Right there!

chem element of surprise

Memorable gigs attended

The Who, 1976

The Who, 1976

For no particular reason, here’s a few standout gigs I’ve been to down the years. The first big rock gig was The Who at Charlton Athletic F.C. in 1976. It was pouring with rain but The Who were brilliant and very loud. The great keyboard loop at the beginning of Won’t Get Fooled Again seemed to go on forever and drummer Keith Moon lived up to his wild reputation. I saw a lot of great live bands in the late 70s from Pink Floyd to Lynyrd Skynyrd to Peter Frampton. Queen and Steve Hillage at Hyde Park was a corker in 1976 too.

Marillion, 1982

Marillion, 1982

By 1982 I was living up in London and making regular visits to the famous Marquee Club to see an unsigned progressive rock band called Marillion. There was a truly electric and magical atmosphere at those early Fish Marquee gigs which increased in intensity as the band got closer to signing with EMI. Great times and a further inspiration for my own music during the 80s.

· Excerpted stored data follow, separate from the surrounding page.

import Summits.BirchSwinnertonDyer.Rank1Residual.X11b.BDPRouteOddPrimeClass
import Literature.NumberTheory.EllipticCurves.Rank1Residual.X10bMatarNekovarIndexBound
import HarnessLib

/-!
# X11b, the JETCHEV road on the Tamagawa atom (T2′), file 1/2: the labelled binder "Jetchev's
# Tamagawa-sharpened index bound over `K`, READ at `p ∣ N`" and the data-level arithmetic of the
# sharpened upper half (cell `b2b-bsdres`, team `x11b3` = N8/O2, seat p5, PLAN v1 §2 S5 · JET3N (c))

HONEST FRAMING (cell `b2b-bsdres`, run/shared/lean/b2b/bsd-rank1-residual/, verbatim in every
file): the goal of the cell is to DELETE the COMBINATION-SHAPED residual classes of the
Birch–Swinnerton-Dyer formula for ALL analytic-rank `≤ 1` elliptic curves over `ℚ` — "full BSD
formula for every rank `≤ 1` curve in class `C`" assembled STRICTLY from published theorems — so
that the rank-`≤ 1` remainder becomes exactly the CONSTRUCTION-SHAPED classes, which are TYPED
(missing-input `Prop`s), NOT attempted. This is not "finishing BSD". Team `x11b3` is a RESEARCH
team; no claim beyond the stated class and sub-atom; X11b and X11 ∧ `r = 1` ∧ `p = 3` stay
CONSTRUCTION-SHAPED (REFEREE R6.2); §I O2 stays OPEN; nothing here is booked; census numbers quoted
below are EVIDENCE pointers, never inputs. THEOREMS ONLY (no definition, no named fact, no `sorry`); the Jetchev-shape input
enters file 2/2 as an explicit LABELLED hypothesis, written out in §1 below.

## What this file does

On class X11b (`r_an = 1 ∧ p ≠ 2 ∧ mult(p) ∧ irr(p)`) with a (ram) prime, route p2's kernel
(multr1-p2, `X11b/BDPRouteHalves*.lean`, `BDPRouteOddPrime*.lean`) gives the Euler-system half
`ord_p #Ш(E) ≤ ord_p #Ш(E)_an` UNCONDITIONALLY on atom A1 (`p ∤ ∏_ℓ c_ℓ(E)`) from Kolyvagin's bound
`ord_p #Ш(E/K) ≤ 2·ord_p [E(K):ℤP]` over the Hoffstein–Luo Heegner field, Gross–Zagier bookkeeping
and Skinner 2016 Thm. C for the twist; on the Tamagawa atom (T2′) = (ram) ∧ `p ∣ ∏c_ℓ` only the
DEFECT form `ord_p #Ш(E) ≤ ord_p #Ш(E)_an + 2·ord_p ∏_ℓ c_ℓ(E)`, because Kolyvagin's bound is blind
to the Tamagawa term `Σ_{w ∣ N} ord_p c_w(E/K) = 2·ord_p ∏_ℓ c_ℓ(E)` of BSD over a field in which
every `ℓ ∣ N` splits. Jetchev, Compos. Math. **144** (2008) Thm. 1.1 (= arXiv math/0703431
Thm. 1.4 + Cor. 1.5) recovers `2·max_{q ∣ N} ord_p c_q(E)` of it: "Assume that the Heegner point
`y_K` has infinite order in `E(K)` and that `p` satisfies Hypothesis (∗). If
`m_max = max_{q∣N} ord_p(c_q)`, then `m_∞ ⩾ m_max`. As a consequence … `#Ш(E/K)[p^∞] ⩽ p^{2m₀−2m_max}`
… If `p` divides at most one Tamagawa number, our upper bound coincides with the exact upper bound
predicted by the Birch and Swinnerton-Dyer conjectural formula for `E/K`", under "Hypothesis (∗).
We have `p ∤ 2N` and … `ρ_{E,p}` … is surjective" [corpus: `paper:url-a6dac776b4aa` p0002 L2–L4,
L26–L31 = printed p. 812; harvest-2 GEN 29/30 E66 (A)] — i.e. NOT at the pairs of X11b (`p ∥ N`).

§1 records the SHAPE of the binder (a comment, no definition): the tree's PUBLISHED Kolyvagin-shape
fact `Kolyvagin1990_padicValNat_card_sha_le N W K` (McCallum 1991 §1; binders COPIED) with Jetchev's
Tamagawa term `2·ord_p c_q(E)` added for every prime `q ∣ N`, RESTRICTED to `p ∣ N` — exactly the
part of Thm. 1.1 that is OFF print; every consumer (file 2/2) takes it as an explicit hypothesis
`hJ`, labelled `[claim: Jetchev2008, status: under-review]` = the lane's reading flag `JET@p|N`
(bsdN/HYPOTHESES.md v2, referee A G28). Anatomy of record (harvest-2 GEN 29 E66 (C), not re-derived here): the one
printed step meeting `p` versus `N` is Prop. 4.1's use of Lemma 4.3 ("Let `v ∤ p` … `E⁰(K_v^ur)` is
`p`-divisible") at a place `v ∣ p ∣ N`; its algebraic replacement (Gross 1991 Prop. 6.2 (1) carried
one step inside the component group) is the tree's kernel theorem
`X11b/JetchevConnectedKummerCore.lean` (p248445); §3, Lemma 3.2 ("`p` odd"), Thm. 3.3, §§5–7 and
Kolyvagin's structure theorem have no `p`-versus-`N` step. A kernel DISCHARGE of the hypothesis would
need those ≈ 8 printed pages plus the structure theorem as a cited fact without `p ∤ N` (E66 (D),
size L/XL) — NOT attempted; nothing here moves a tier (referee A's call).
§1 also proves: over-`K` ⇒ over-`ℚ` (`padicValNat_shaOrder_add_le_of_baseChange`): the over-`K`
shape implies the OVER-`ℚ` shape `ord_p #Ш(E/ℚ) + 2·ord_p c_q ≤ 2·ord_p [E(K):ℤP]` (the hypothesis
`hJ` of this seat's per-pair consumer `Three.bsdp_of_jetchevShapeAt_of_card_selmer` in
`Three/TamagawaAtomSelmerCertificate.lean` §3, = the shape of Miller 2011 Thm. 5.4) — the two
currencies agree.

§2 is pure arithmetic on top of multr1-p2's `exists_shaAn_padicVal_eq_of_heegner`: from a SHARPENED
bound `ord_p #Ш(E/K) + 2w ≤ 2·ord_p [E(K):ℤP]` (supplied by whoever, at whatever tier),
`missingUpperBoundAt_of_shaIndexBound_sharp` (the upper half when `ord_p ∏c_ℓ(E) ≤ w`),
`padicValNat_shaOrder_le_add_sub_of_shaIndexBound_sharp` (the residual defect
`2·(ord_p ∏c_ℓ − w)` in general), and `sharp_of_heegnerData_of_odd` (both, after the odd-`d_K`
transports to the minimal twist model and Skinner's Thm. C — multr1-p2's
`halves_of_heegnerData_of_odd` pattern). File 2/2 (`Three/JetchevMonoCarrier.lean`) is the class
level: on the MONO-CARRIER sub-atom of (T2′) (`ord_p ∏c_ℓ(E) ≤ ord_p c_q(E)` for ONE `q`) the
reading is the whole missing upper half, every odd `p` and at `p = 3`.

References: [Jetchev2008] Thm. 1.1 and Hypothesis (∗) (Compos. Math. 144 (2008) p. 812), Prop.
4.1, Lemmas 4.2–4.3 (p. 820), Rem. 6.2; [JetchevSkinnerWan2017] §7.4.1–7.4.2 (pp. 30–31);
[McCallumLMS1991] §1 Theorem (Kolyvagin), p. 296; [GrossLMS1991] Prop. 6.2 (1) (pp. 244–245);
[Skinner2016PacificMC] Thm. C and footnote 1; [Miller2011LMS] Def. 1.1, Thm. 5.4;
[SerreGaloisCohomology1997] I.§2.4; cell files `X11b/BDPRouteHalves.lean`, `BDPRouteOddPrime.lean`,
`BDPRouteTamagawaDefect.lean`, `JetchevConnectedKummerCore.lean`; harvest-2 HARVEST.md §GEN-29/30 E66.
-/

noncomputable section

Bono with Salman Rushdie, U2 in 1993

Bono with Salman Rushdie, U2 in 1993

U2 at Wembley Stadium in 1993 remains one of the most extraordinary gigs I’ve ever been to although they aren’t one of my favourite bands. The Zooropa tour broke completely new ground with an astonishing multimedia spectacular. The big screens flashed up “Everything You Know Is Wrong”, “Believe Everything” and “Taste Is The Enemy Of Art” and other assorted nonsense, or is that wisdom? Huge, mind-blowing, completely bonkers and brilliant.

Chemical Brothers, 2005

Chemical Brothers, 2005

 

By the 90s I was more interested in dancing (if my jumping up and down or whirling round and round in Brighton clubs could be called dancing) and later Britpop. There was a real energy to the early raves and the dance music that came out of that scene – Orbital, Massive Attack, Underworld were all great live. The positivity seemed to gradually die out after a few years so it was an unexpected joy to experience the consciousness-raising Chemical Brothers on my birthday in May 2005, a fantastic night. Without any drugs I might add – the music has always been enough maaaan.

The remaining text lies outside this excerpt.